Before or while you are considering, the scammer’s accomplice will appear out of nowhere, claim that he/she has overheard your conversion and offer to pay double since it’s too good an offer to turn down. Do not succumb to greed as the herbal medicine is essentially worthless.

Rule of thumb: reject the offer


6. Bad aura/Spiritual blessing scam

The modus operandi of this is somewhat similar to the herbal medicine scam. Again, someone will approach you and tell you that you have a “bad” aura around you, and whether you have heard of a super doctor, who can help you with it. Out of nowhere, the accomplice appears, having overheard the conversation apparently, and enthusiastically offer to bring them to someone he know who can help.

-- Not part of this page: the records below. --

/-- **A blow-up of an irreducible scheme along a non-empty closed centre has a point over the centre.** For
`π : Z′ → Z` a blow-up (tree `IsBlowup`) of the irreducible locally Noetherian `Z` along the reduced ideal sheaf of the
non-empty closed `D`, with `Z′` non-empty: some point of `Z′` maps into `D`. (`π` is proper, hence a closed map, and an
isomorphism over `Z ∖ D`; were nothing over `D`, the image `Z ∖ D` would be clopen in the irreducible `Z`.) [folklore] -/
theorem exists_mem_preimage_of_isBlowup {Z Z' : Scheme.{u}} [IrreducibleSpace Z] [IsLocallyNoetherian Z]
    [Nonempty Z'] {π : Z' ⟶ Z} {D : Closeds Z} (hπ : IsBlowup π (Scheme.IdealSheafData.vanishingIdeal D))
    (hD : (D : Set Z).Nonempty) : ∃ ξ' : Z', π ξ' ∈ (D : Set Z) := by
  by_contra h
  push Not at h
  haveI : IsProper π := hπ.isProper
  -- the open complement of the centre
  set U : Set Z := (D : Set Z)ᶜ with hU
  have hUo : IsOpen U := D.isClosed.isOpen_compl
  -- the image of `π` is `U`
  have hrange : Set.range (fun x : Z' => π x) = U := by
    apply Set.Subset.antisymm
    · rintro _ ⟨x, rfl⟩
      exact h x
    · intro z hz
      have hsupp : ((Scheme.IdealSheafData.vanishingIdeal D).support : Set Z) = (D : Set Z) :=
        Scheme.IdealSheafData.coe_support_vanishingIdeal D
      haveI := hπ.isIso_compl
      let V : Z.Opens := ⟨((Scheme.IdealSheafData.vanishingIdeal D).support : Set Z)ᶜ,
        (Scheme.IdealSheafData.vanishingIdeal D).support.isClosed.isOpen_compl⟩
      have hzV : z ∈ V := by
        change z ∈ ((Scheme.IdealSheafData.vanishingIdeal D).support : Set Z)ᶜ
        rw [hsupp]
        exact hz
      obtain ⟨y, hy⟩ := (π ∣_ V).surjective ⟨z, hzV⟩
      refine ⟨y.1, ?_⟩
      have := congrArg Subtype.val hy
      simpa [morphismRestrict_base_coe] using this
  -- hence `U` is closed (proper maps are closed) and open
  have hUc : IsClosed U := by
    rw [← hrange]
    exact π.isClosedMap.isClosed_range
  -- in an irreducible space a non-empty open set is dense, so `U = Z` or `U = ∅`
  rcases Set.eq_empty_or_nonempty U with hUe | hUne
  · -- `U = ∅`: then `D = Z` and every point of the non-empty `Z′` lies over `D`
    obtain ⟨x⟩ := (inferInstance : Nonempty Z')
    apply h x
    have : π x ∉ U := by rw [hUe]; exact Set.notMem_empty _
    simpa [hU] using this
  · have hdense : Dense U := hUo.dense hUne
    have hUuniv : U = Set.univ := by rw [← hUc.closure_eq, hdense.closure_eq]
    obtain ⟨d, hd⟩ := hD
    have : d ∈ U := by rw [hUuniv]; exact Set.mem_univ d
    exact this hd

He brings the party to a third accomplice, who claims to be related (some family member) to the super doctor, and diagnoses you or one of your family member who has offended a soul/spirit/god, and misfortune would befell you. He then offers to perform a ritual to cleanse you of your bad aura. Should you accept, you would first have to surrender material valuables which will be safeguarded in a bag by them so as not to not affect the ritual.

Once the ritual is performed, they hand you back the bag, but alas, what is inside are not your valuables, but a bunch of newspapers (which looks like your valuables are wrapped in them are not).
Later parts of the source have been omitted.